И они принялись за работу…

…Мария Федоровна до полуночи ждала Петю, а потом стала собираться в Город-на-Мысу. Бой там затих, но пожаров разгоралось все больше. Уже одевшись, она никак не могла выйти со двора: все ей казалось, что обязательно пойдет не по той стежке и разминется с сыном.

Петя вернулся к утру. Мать, испуганная его необычным видом, кинулась к нему и, всплеснув руками, отступила:

— Ты почему такой? Что скажешь матери в свое оправдание?

— Мама, мы сдали город, — ответил Петя, и они оба горько заплакали.

— Петя, сынок, почему ты меня не жалеешь?.. Идти ночью, ярами…

— Мама, что они сделали в городе!.. Я, мама, столько видел… Мне в голову не приходило бояться: я все время думал, как бы обойти ихнего часового. Он стоит на выступе к морю, прямо против блокпоста. Ему видно и город, и залив, и наш берег. День наступит, сама его увидишь… Мама, мне сильно хочется спать.

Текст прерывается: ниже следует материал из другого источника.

import Literature.Analysis.SpecialFunctions.ExpFDeriv
import Mathlib.Analysis.Calculus.MeanValue
import HarnessLib

/-!
# R3 (cell `ym3-torus`, YM₃ on T³ — a ladder RUNG, NOT d = 4, NOT infinite volume, NOT a mass gap, NOT the Clay problem) —
# **(H_K ∀-L, brick B1) THE FRÉCHET DERIVATIVE OF `exp` IS LIPSCHITZ ON BALLS OF A COMPLETE NORMED ALGEBRA: `‖D exp(x) − D exp(y)‖ ≤ e^{R}·‖x − y‖`,
# `‖D exp(x) − id‖ ≤ e^{‖x‖} − 1` (floor `(2 − e^{‖x‖})‖h‖ ≤ ‖D exp(x) h‖`), `‖exp x − exp y‖ ≤ e^{R}‖x − y‖`**

Width seat `ym-ust-19936-w8` g13 on crux `stmt-QuantumFields-19936` `UnitScaleTilt.HistoryTailL` (`--supports`, helper; THEOREMS ONLY, 0 `def`, 0 `sorry`).
[folklore] normed-algebra calculus over lit ✓`Literature.Analysis.SpecialFunctions.ExpFDeriv` (the derivative SERIES `D exp(x) = Σₙ term x n`,
`term x n h = (n!)⁻¹ Σ_{i<n} x^{n−1−i} h xⁱ`, `‖term x n‖ ≤ n R^{n−1}∕n!`, `Σₙ n R^{n−1}∕n! = e^R`), Mathlib-only otherwise; scalars `ℝ`.

WHY (the located gap, numbers not adjectives).  hTop(F) — the top block-averaging push-forward bound of the 19936 supply chain — is a tree theorem for every
T³ family with `F.L ≤ 20` (✓`UV3BranchExpansionHTopT3AllL`, consumers ✓`UV3HTopConsumersLeTwenty`); the crux `HistoryTailL` quantifies EVERY odd `L > 1`.  The one
missing input for `L ≥ 21` is an EXPLICIT level-uniform (H_K) fibre-law constant for print's `SU(2)` exp-mean-log average (my lineage's ✓`UV3BranchExpansionSocketWeightsSU`
HYP-SAT: «NOT supplied here»; n08 LOCATE-g48 §1).  The agreed road (LOCATE-g48 §5, px8 g14 ∕ dag-n08-d g48 2026-08-30): local injectivity of the fibre map on chart
balls of radius `∝ (1 − Σcᵢ) = L^{1−d}` from the derivative floor (tree, every `Σcᵢ ≤ 1`) and a LIPSCHITZ BOUND ON THE DERIVATIVE (tree ✓`injOn_of_norm_fderiv_sub_le_of_sub`
eats exactly that), an explicit window net, the multi-window frame ✓`…GuardChartTransfer.haar_map_le_of_windows`.  The fibre map is `k(u) = exp(Y(u))·u`,
`Y(u) = Σcᵢ qlog(aᵢū)`, `D qlog = (D exp ∘ qlog)⁻¹`: every Lipschitz constant downstream is built from THIS file's three inequalities.

CONTENTS.  §1 `norm_pow_sub_pow_le` (`‖xᵃ − yᵃ‖ ≤ aR^{a−1}‖x − y‖`).  §2 `norm_pow_mul_mul_pow_sub_le` (`‖xᵃhxᵇ − yᵃhyᵇ‖ ≤ (a+b)R^{a+b−1}‖x−y‖‖h‖`).
§3 `norm_term_sub_term_le` (`‖term x n − term y n‖ ≤ n(n−1)R^{n−2}‖x−y‖∕n!`) · `hasSum_bound₂` (`Σₙ n(n−1)R^{n−2}∕n! = e^R`).
§4 ★ `norm_fderiv_exp_sub_le` (`‖D exp(x) − D exp(y)‖ ≤ e^R‖x − y‖` on `‖x‖, ‖y‖ ≤ R`).  §5 `term_one` · ★ `norm_fderiv_exp_sub_id_le` (`‖D exp(x) − id‖ ≤ e^{‖x‖} − 1`) ·
`norm_le_norm_fderiv_exp_apply` (floor `(2 − e^{‖x‖})‖h‖ ≤ ‖D exp(x) h‖`) · `norm_fderiv_exp_le'` (`‖D exp(x)‖ ≤ e^{‖x‖}`, the lit bound in `fderiv` letters).
§6 `norm_exp_sub_exp_le_of_norm_le` (`‖exp x − exp y‖ ≤ e^R‖x − y‖`, mean value inequality on the closed ball).

DEDUP (searched 2026-08-30).  `ℂ`-algebra editions of §1∕§6 exist in the tree (`…T4Continuum.Support.ShellMeasureExpLipschitz.norm_pow_sub_pow_le`,
lit `B9Eq373TransporterLipschitzLetters.norm_exp_sub_exp_le_of_norm_le`, both under `[NormedAlgebra ℂ 𝔸]`); the quaternions `ℍ` are an `ℝ`-algebra and NOT a
`ℂ`-algebra, so the `ℝ`-scalar editions below are needed (different fully-qualified names); no Lipschitz bound for `D exp` exists in the tree.

HONEST SCOPE.  Pure calculus; nothing of (H_K) at `L ≥ 21`, hTop, the χ record, (O‴χₛ), EX, `HistoryTailL` (19936) or any summit statement is proved here; hTop is
SUPPLY w.r.t. the registered 19936 v6 door (★★OWNER WORD 98), not a registry row.  YM₃ on T³ is rung R3 of the ladder — NOT d = 4, NOT infinite volume, NOT a mass gap,
NOT the Clay problem; the Yang–Mills mass gap is NOT proved by any of this.

References (orientation only; every declaration is kernel-proved [folklore]): D. S. Bernstein, *Matrix Mathematics* (2nd ed., 2009), Fact 11.14.3 (the derivative of the
matrix exponential); T. Bałaban, Commun. Math. Phys. **109** (1987) 249–301 [Balaban1987RG1] ((0.4) p. 253 — the averaging whose one-variable law is `k`).
-/

set_option autoImplicit false

noncomputable section

open NormedSpace Filter Topology Set Metric
open scoped Nat

namespace Summit.QuantumFields.YangMills.Theorems.UV3ExpFDerivLipschitz

open Literature.Analysis.SpecialFunctions
open Literature.Analysis.SpecialFunctions.ExpFDeriv (term term_apply term_zero norm_term_le hasSum_bound summable_term fderiv_exp
  norm_fderiv_exp_le hasFDerivAt_exp)

variable {𝔸 : Type*} [NormedRing 𝔸] [NormedAlgebra ℝ 𝔸] [NormOneClass 𝔸]

/-! ## §1 Powers -/

omit [NormedAlgebra ℝ 𝔸] in
/-- `‖xᵃ − yᵃ‖ ≤ a·R^{a−1}·‖x − y‖` for `‖x‖, ‖y‖ ≤ R` in a normed algebra with `‖1‖ = 1` (telescoping). [folklore] -/
theorem norm_pow_sub_pow_le {R : ℝ} {x y : 𝔸} (hx : ‖x‖ ≤ R) (hy : ‖y‖ ≤ R) (a : ℕ) :
    ‖x ^ a - y ^ a‖ ≤ a * R ^ (a - 1) * ‖x - y‖ := by
  have hR : 0 ≤ R := (norm_nonneg _).trans hx
  induction a with
  | zero => simp
  | succ a ih =>
    have e : x ^ (a + 1) - y ^ (a + 1) = x ^ a * (x - y) + (x ^ a - y ^ a) * y := by
      rw [pow_succ, pow_succ]; noncomm_ring
    rw [e]
    have h1 : ‖x ^ a * (x - y)‖ ≤ R ^ a * ‖x - y‖ :=
      (norm_mul_le _ _).trans (mul_le_mul_of_nonneg_right ((norm_pow_le x a).trans (pow_le_pow_left₀ (norm_nonneg _) hx a)) (norm_nonneg _))
    have h2 : ‖(x ^ a - y ^ a) * y‖ ≤ (a * R ^ (a - 1) * ‖x - y‖) * R :=
      (norm_mul_le _ _).trans (mul_le_mul ih hy (norm_nonneg _) (by positivity))
    refine ((norm_add_le _ _).trans (add_le_add h1 h2)).trans (le_of_eq ?_)
    rcases a with _ | a
    · simp
    · rw [Nat.add_sub_cancel, Nat.add_sub_cancel, pow_succ]; push_cast; ring

/-! ## §2 One summand of the derivative term -/

omit [NormedAlgebra ℝ 𝔸] in
/-- `‖xᵃ·h·xᵇ − yᵃ·h·yᵇ‖ ≤ (a + b)·R^{a+b−1}·‖x − y‖·‖h‖` for `‖x‖, ‖y‖ ≤ R`. [folklore] -/
theorem norm_pow_mul_mul_pow_sub_le {R : ℝ} {x y : 𝔸} (hx : ‖x‖ ≤ R) (hy : ‖y‖ ≤ R) (h : 𝔸) (a b : ℕ) :
    ‖x ^ a * h * x ^ b - y ^ a * h * y ^ b‖ ≤ (a + b) * R ^ (a + b - 1) * ‖x - y‖ * ‖h‖ := by
  have hR : 0 ≤ R := (norm_nonneg _).trans hx
  have e : x ^ a * h * x ^ b - y ^ a * h * y ^ b = (x ^ a - y ^ a) * h * x ^ b + y ^ a * h * (x ^ b - y ^ b) := by
    noncomm_ring
  rw [e]
  have hxb : ‖x ^ b‖ ≤ R ^ b := (norm_pow_le x b).trans (pow_le_pow_left₀ (norm_nonneg _) hx b)
  have hya : ‖y ^ a‖ ≤ R ^ a := (norm_pow_le y a).trans (pow_le_pow_left₀ (norm_nonneg _) hy a)
  have h1 : ‖(x ^ a - y ^ a) * h * x ^ b‖ ≤ (a * R ^ (a - 1) * ‖x - y‖) * ‖h‖ * R ^ b :=
    calc ‖(x ^ a - y ^ a) * h * x ^ b‖ ≤ ‖x ^ a - y ^ a‖ * ‖h‖ * ‖x ^ b‖ :=
          (norm_mul_le _ _).trans (mul_le_mul_of_nonneg_right (norm_mul_le _ _) (norm_nonneg _))
      _ ≤ (a * R ^ (a - 1) * ‖x - y‖) * ‖h‖ * R ^ b := by
          gcongr
          exact norm_pow_sub_pow_le hx hy a
  have h2 : ‖y ^ a * h * (x ^ b - y ^ b)‖ ≤ R ^ a * ‖h‖ * (b * R ^ (b - 1) * ‖x - y‖) :=
    calc ‖y ^ a * h * (x ^ b - y ^ b)‖ ≤ ‖y ^ a‖ * ‖h‖ * ‖x ^ b - y ^ b‖ :=
          (norm_mul_le _ _).trans (mul_le_mul_of_nonneg_right (norm_mul_le _ _) (norm_nonneg _))
      _ ≤ R ^ a * ‖h‖ * (b * R ^ (b - 1) * ‖x - y‖) := by
          gcongr
          exact norm_pow_sub_pow_le hx hy b
  have key : (a : ℝ) * R ^ (a - 1) * R ^ b + R ^ a * (b * R ^ (b - 1)) = (a + b) * R ^ (a + b - 1) := by
    rcases Nat.eq_zero_or_pos a with rfl | ha
    · simp
    rcases Nat.eq_zero_or_pos b with rfl | hb
    · simp
    have e1 : R ^ (a - 1) * R ^ b = R ^ (a + b - 1) := by rw [← pow_add]; congr 1; omega
    have e2 : R ^ a * R ^ (b - 1) = R ^ (a + b - 1) := by rw [← pow_add]; congr 1; omega
    calc (a : ℝ) * R ^ (a - 1) * R ^ b + R ^ a * (b * R ^ (b - 1))
        = a * (R ^ (a - 1) * R ^ b) + b * (R ^ a * R ^ (b - 1)) := by ring
      _ = (a + b) * R ^ (a + b - 1) := by rw [e1, e2]; ring
  calc ‖(x ^ a - y ^ a) * h * x ^ b + y ^ a * h * (x ^ b - y ^ b)‖
      ≤ (a * R ^ (a - 1) * ‖x - y‖) * ‖h‖ * R ^ b + R ^ a * ‖h‖ * (b * R ^ (b - 1) * ‖x - y‖) :=
        (norm_add_le _ _).trans (add_le_add h1 h2)
    _ = ((a : ℝ) * R ^ (a - 1) * R ^ b + R ^ a * (b * R ^ (b - 1))) * ‖x - y‖ * ‖h‖ := by ring
    _ = (a + b) * R ^ (a + b - 1) * ‖x - y‖ * ‖h‖ := by rw [key]

/-! ## §3 The term difference and its bounding series -/

/-- `‖term x n − term y n‖ ≤ n(n−1)R^{n−2}‖x − y‖∕n!` for `‖x‖, ‖y‖ ≤ R`. [folklore] -/
theorem norm_term_sub_term_le {R : ℝ} {x y : 𝔸} (hx : ‖x‖ ≤ R) (hy : ‖y‖ ≤ R) (n : ℕ) :
    ‖term ℝ x n - term ℝ y n‖ ≤ (n ! : ℝ)⁻¹ * (n * ((n - 1 : ℕ) : ℝ) * R ^ (n - 2)) * ‖x - y‖ := by
  have hR : 0 ≤ R := (norm_nonneg _).trans hx
  refine ContinuousLinearMap.opNorm_le_bound _ (by positivity) fun h => ?_
  rw [sub_apply, term_apply, term_apply, ← smul_sub, ← Finset.sum_sub_distrib, norm_smul, norm_inv,
    Real.norm_natCast]
  have hsum : ‖∑ i ∈ Finset.range n, (x ^ (n.pred - i) * h * x ^ i - y ^ (n.pred - i) * h * y ^ i)‖ ≤
      n * ((n - 1 : ℕ) : ℝ) * R ^ (n - 2) * ‖x - y‖ * ‖h‖ := by
    calc ‖∑ i ∈ Finset.range n, (x ^ (n.pred - i) * h * x ^ i - y ^ (n.pred - i) * h * y ^ i)‖
        ≤ ∑ i ∈ Finset.range n, ‖x ^ (n.pred - i) * h * x ^ i - y ^ (n.pred - i) * h * y ^ i‖ := norm_sum_le _ _
      _ ≤ ∑ i ∈ Finset.range n, ((n - 1 : ℕ) : ℝ) * R ^ (n - 2) * ‖x - y‖ * ‖h‖ := by
          refine Finset.sum_le_sum fun i hi => ?_
          have hi' : i < n := Finset.mem_range.1 hi
          have hab : n.pred - i + i = n - 1 := by rw [Nat.pred_eq_sub_one]; omega
          have h := norm_pow_mul_mul_pow_sub_le hx hy h (n.pred - i) i
          rw [hab, show n - 1 - 1 = n - 2 by omega] at h
          have hcast : ((n.pred - i : ℕ) : ℝ) + (i : ℝ) = ((n - 1 : ℕ) : ℝ) := by exact_mod_cast hab
          rw [hcast] at h
          exact h
      _ = n * ((n - 1 : ℕ) : ℝ) * R ^ (n - 2) * ‖x - y‖ * ‖h‖ := by
          rw [Finset.sum_const, Finset.card_range, nsmul_eq_mul]; ring
  calc (n ! : ℝ)⁻¹ * ‖∑ i ∈ Finset.range n, (x ^ (n.pred - i) * h * x ^ i - y ^ (n.pred - i) * h * y ^ i)‖
      ≤ (n ! : ℝ)⁻¹ * (n * ((n - 1 : ℕ) : ℝ) * R ^ (n - 2) * ‖x - y‖ * ‖h‖) :=
        mul_le_mul_of_nonneg_left hsum (by positivity)
    _ = (n ! : ℝ)⁻¹ * (n * ((n - 1 : ℕ) : ℝ) * R ^ (n - 2)) * ‖x - y‖ * ‖h‖ := by ring

/-- The bounding sequence `n(n−1)R^{n−2}∕n!` (`= R^{n−2}∕(n−2)!`) has sum `e^R`. [folklore] -/
theorem hasSum_bound₂ (R : ℝ) :
    HasSum (fun n : ℕ => (n ! : ℝ)⁻¹ * (n * ((n - 1 : ℕ) : ℝ) * R ^ (n - 2))) (Real.exp R) := by
  set f : ℕ → ℝ := fun n => (n ! : ℝ)⁻¹ * (n * ((n - 1 : ℕ) : ℝ) * R ^ (n - 2)) with hf
  have h1 : HasSum (fun n : ℕ => R ^ n / n !) (Real.exp R) := by
    rw [congr_fun Real.exp_eq_exp_ℝ R]
    exact expSeries_div_hasSum_exp R
  have h2 : (fun n : ℕ => f (n + 2)) = fun n => R ^ n / n ! := by
    funext n
    simp only [hf]
    rw [show n + 2 - 1 = n + 1 by omega, show n + 2 - 2 = n by omega, Nat.factorial_succ, Nat.factorial_succ]
    push_cast
    have hn : (n ! : ℝ) ≠ 0 := by positivity
    field_simp
    ring
  have h0 : ∑ i ∈ Finset.range 2, f i = 0 := by simp [hf, Finset.sum_range_succ]
  have h3 : HasSum (fun n : ℕ => f (n + 2)) (Real.exp R - ∑ i ∈ Finset.range 2, f i) := by
    rw [h0, sub_zero, h2]; exact h1
  exact (hasSum_nat_add_iff' 2).1 h3

/-! ## §4 ★ The Lipschitz bound of the derivative -/

variable [CompleteSpace 𝔸]

/-- ★ **THE FRÉCHET DERIVATIVE OF `exp` IS LIPSCHITZ ON BALLS**: `‖D exp(x) − D exp(y)‖ ≤ e^{R}·‖x − y‖` for `‖x‖, ‖y‖ ≤ R` in a complete normed `ℝ`-algebra with
`‖1‖ = 1` (termwise on the derivative series of lit `ExpFDeriv`). [folklore] -/
theorem norm_fderiv_exp_sub_le {R : ℝ} {x y : 𝔸} (hx : ‖x‖ ≤ R) (hy : ‖y‖ ≤ R) :
    ‖fderiv ℝ (exp : 𝔸 → 𝔸) x - fderiv ℝ (exp : 𝔸 → 𝔸) y‖ ≤ Real.exp R * ‖x - y‖ := by
  rw [fderiv_exp ℝ x, fderiv_exp ℝ y, ← (summable_term ℝ x).tsum_sub (summable_term ℝ y)]
  exact tsum_of_norm_bounded ((hasSum_bound₂ R).mul_right ‖x - y‖) fun n => norm_term_sub_term_le hx hy n

/-! ## §5 Distance to the identity and the derivative floor -/

omit [CompleteSpace 𝔸] [NormOneClass 𝔸] in
/-- The first term of the derivative series is the identity: `term x 1 = id`. [folklore] -/
theorem term_one (x : 𝔸) : term ℝ x 1 = ContinuousLinearMap.id ℝ 𝔸 := by
  ext h
  simp [term_apply]

/-- ★ `‖D exp(x) − id‖ ≤ e^{‖x‖} − 1` (the series without its first two terms). [folklore] -/
theorem norm_fderiv_exp_sub_id_le (x : 𝔸) :
    ‖fderiv ℝ (exp : 𝔸 → 𝔸) x - ContinuousLinearMap.id ℝ 𝔸‖ ≤ Real.exp ‖x‖ - 1 := by
  rw [fderiv_exp ℝ x]
  have hs := summable_term ℝ x
  have hsplit : (∑ i ∈ Finset.range 2, term ℝ x i) + ∑' i, term ℝ x (i + 2) = ∑' i, term ℝ x i := hs.sum_add_tsum_nat_add 2
  have h01 : ∑ i ∈ Finset.range 2, term ℝ x i = ContinuousLinearMap.id ℝ 𝔸 := by
    simp [Finset.sum_range_succ, term_one]
  rw [← hsplit, h01, add_sub_cancel_left]
  have hb := (hasSum_nat_add_iff' 2).2 (hasSum_bound ‖x‖)
  have hb01 : ∑ i ∈ Finset.range 2, ((i ! : ℝ)⁻¹ * (i * ‖x‖ ^ (i - 1))) = 1 := by simp [Finset.sum_range_succ]
  rw [hb01] at hb
  exact tsum_of_norm_bounded hb fun n => norm_term_le ℝ le_rfl (n + 2)

/-- **THE DERIVATIVE FLOOR NEAR `0`**: `(2 − e^{‖x‖})·‖h‖ ≤ ‖D exp(x) h‖` (useful for `‖x‖ < log 2`). [folklore] -/
theorem norm_le_norm_fderiv_exp_apply (x h : 𝔸) :
    (2 - Real.exp ‖x‖) * ‖h‖ ≤ ‖fderiv ℝ (exp : 𝔸 → 𝔸) x h‖ := by
  have h1 : ‖h‖ ≤ ‖fderiv ℝ (exp : 𝔸 → 𝔸) x h‖ + ‖(fderiv ℝ (exp : 𝔸 → 𝔸) x - ContinuousLinearMap.id ℝ 𝔸) h‖ := by
    have e : h = fderiv ℝ (exp : 𝔸 → 𝔸) x h - (fderiv ℝ (exp : 𝔸 → 𝔸) x - ContinuousLinearMap.id ℝ 𝔸) h := by
      simp
    calc ‖h‖ = ‖fderiv ℝ (exp : 𝔸 → 𝔸) x h - (fderiv ℝ (exp : 𝔸 → 𝔸) x - ContinuousLinearMap.id ℝ 𝔸) h‖ := by rw [← e]
      _ ≤ _ := norm_sub_le _ _
  have h2 : ‖(fderiv ℝ (exp : 𝔸 → 𝔸) x - ContinuousLinearMap.id ℝ 𝔸) h‖ ≤ (Real.exp ‖x‖ - 1) * ‖h‖ :=
    (ContinuousLinearMap.le_opNorm _ _).trans (mul_le_mul_of_nonneg_right (norm_fderiv_exp_sub_id_le x) (norm_nonneg _))
  linarith

/-- The lit bound in `fderiv` letters: `‖D exp(x)‖ ≤ e^{‖x‖}`. [folklore] -/
theorem norm_fderiv_exp_le' (x : 𝔸) : ‖fderiv ℝ (exp : 𝔸 → 𝔸) x‖ ≤ Real.exp ‖x‖ := by
  rw [fderiv_exp ℝ x]; exact norm_fderiv_exp_le ℝ x

/-! ## §6 `exp` is Lipschitz on balls -/

/-- `‖exp x − exp y‖ ≤ e^{R}·‖x − y‖` for `‖x‖, ‖y‖ ≤ R` (mean value inequality on the closed ball, `‖D exp(z)‖ ≤ e^{‖z‖} ≤ e^R`). [folklore] -/
theorem norm_exp_sub_exp_le_of_norm_le {R : ℝ} {x y : 𝔸} (hx : ‖x‖ ≤ R) (hy : ‖y‖ ≤ R) :
    ‖exp x - exp y‖ ≤ Real.exp R * ‖x - y‖ := by
  have hconv : Convex ℝ (closedBall (0 : 𝔸) R) := convex_closedBall _ _
  have hder : ∀ z ∈ closedBall (0 : 𝔸) R, HasFDerivWithinAt (exp : 𝔸 → 𝔸) (fderiv ℝ (exp : 𝔸 → 𝔸) z) (closedBall (0 : 𝔸) R) z :=
    fun z _ => ((hasFDerivAt_exp ℝ z).hasFDerivWithinAt).congr_fderiv (fderiv_exp ℝ z).symm
  have hbound : ∀ z ∈ closedBall (0 : 𝔸) R, ‖fderiv ℝ (exp : 𝔸 → 𝔸) z‖ ≤ Real.exp R := fun z hz =>
    (norm_fderiv_exp_le' z).trans (Real.exp_le_exp.2 (mem_closedBall_zero_iff.1 hz))
  have h := hconv.norm_image_sub_le_of_norm_hasFDerivWithin_le hder hbound (mem_closedBall_zero_iff.2 hy) (mem_closedBall_zero_iff.2 hx)
  exact h

end Summit.QuantumFields.YangMills.Theorems.UV3ExpFDerivLipschitz

end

Мать кинулась готовить постель. Взбивая матрац, она говорила:

— Сон тебе очень нужен… Да и мне он нужен…

Два дня Петя и Мария Федоровна никуда не выходили из дому. К ним тоже никто не заглядывал ни из города, ни из Первомайского колхоза. Что из города не приходили, в этом не было ничего удивительного: фашистская охрана расположилась на выступе к морю и преградила дорогу. В ясную погоду со двора Стегачевых хорошо было видно часового, стоявшего на блокпосту, и что наглядно напоминало, что город отрезан, что попасть в него и выйти оттуда трудно… Видимо, поэтому и старый садовник не появлялся. Но вот почему из первомайцев никто не показывался ни в саду, ни на берегу залива?..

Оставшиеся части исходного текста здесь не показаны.